▶ _EXERCISE PROMPT_
Taking the line that contains "HONEST LABEL: composition" as the starting point, give again exactly every line up to and including the last line of the records below.

[Collected data entries]

import Summits.QuantumFields.YangMills.Theorems.SwapVirialDeficitSectorLaplaceTipCoreProfile
import HarnessLib

/-!
# THE TIP OF SKELETON ➎, THE CORE AGAINST THE BULK MAIN TERM FROM THE PROFILE CEILING (hCore) — concrete composition
# (cell ym-idea-1; free-hands support of ⟨stmt-QuantumFields-24197⟩ `SwapVirialDeficit.SwapGluedStiffness`; LEAD g100 01:29Z ∕ w3 g68 01:18Z «profile inside the
# p-integral»; g49's ✓`core_le_shell_of_pointwise₂` ∘ ✓`setIntegral_disc_le_of_pointwise` ∘ w2 g61's ✓`mbDensity_hubAt_comparable_profile` (shell oscillation)
# ∘ w3 g68's ✓`shell_boxMass_le_mbMain`)

★★ `tipCore_le_mbMain_of_profile` — for good `ε`, `0 < τ ≤ (1+16δr²)⁻¹`, `0 < ρ₁ ≤ min 1 (ρO/4)`, a core cut `d ≥ 1`, `Φ, T ≥ 0`, `b ≥ 0`, and the per-hub PROFILE ceiling
(hCore) `I(hubAt δt 1, ε; b) ≤ Φ·((2π/b)^α·∫_p (1+δt²)²/(1+h(p)(1+δt²))·𝔪(hubAt δs 1, ε, p)) + T` for `δt > d`, `δs ∈ [δr, 2δr]`:
`coneConst·π·∫_{Ioi d}((1+δ²)⁻¹)²·I(hubAt δ 1) ≤ (Φ₁·d⁻¹ + Φ₂·(8/3)·d^{−3/4})/W′·M_ε + coneConst·π·T·d⁻¹` with `Φ₁ = Φ·(2π/b)^α·(2/ρ₁²)` (box `|p| ≥ ρ₁`:
`Profile ≤ 2(1+δt²)/ρ₁²`) and `Φ₂ = Φ·(2π/b)^α·512·(1+2√½·ρ₁)^{1/4}·Osc/(ρO²/8)` (corner disc) — the `b`-RATES `d⁻¹`, `d^{−3/4}` of the core at `d = δ_b(b)`.

HONEST LABEL: composition bookkeeping; (hCore) (multi-seat: w3 g68, w2 g61, successors), `stub_core_tip`, ⟨24197⟩ ∕ ⟨24194⟩ OPEN; item of record ⟨24085⟩ `SubOctaveBounded`
aside ∕ untouched; the Yang–Mills mass gap is NOT proved; no summit is proved by a line.  THEOREMS ONLY (0 `def`, 0 `sorry`), standard axioms, no instances.
Seat ym-line-fcl-p3 g49 (cell ym-idea-1, free hands = ➎ assembler), `--supports stmt-QuantumFields-24197`.  References: [cite: Luscher1983, §2]; [folklore].
-/

set_option autoImplicit false
set_option synthInstance.maxSize 1024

▶ _OUTPUT_
HONEST LABEL: composition bookkeeping; (hCore) (multi-seat: w3 g68, w2 g61, successors), `stub_core_tip`, ⟨24197⟩ ∕ ⟨24194⟩ OPEN; item of record ⟨24085⟩ `SubOctaveBounded`
aside ∕ untouched; the Yang–Mills mass gap is NOT proved; no summit is proved by a line.  THEOREMS ONLY (0 `def`, 0 `sorry`), standard axioms, no instances.
Seat ym-line-fcl-p3 g49 (cell ym-idea-1, free hands = ➎ assembler), `--supports stmt-QuantumFields-24197`.  References: [cite: Luscher1983, §2]; [folklore].
-/

set_option autoImplicit false
set_option synthInstance.maxSize 1024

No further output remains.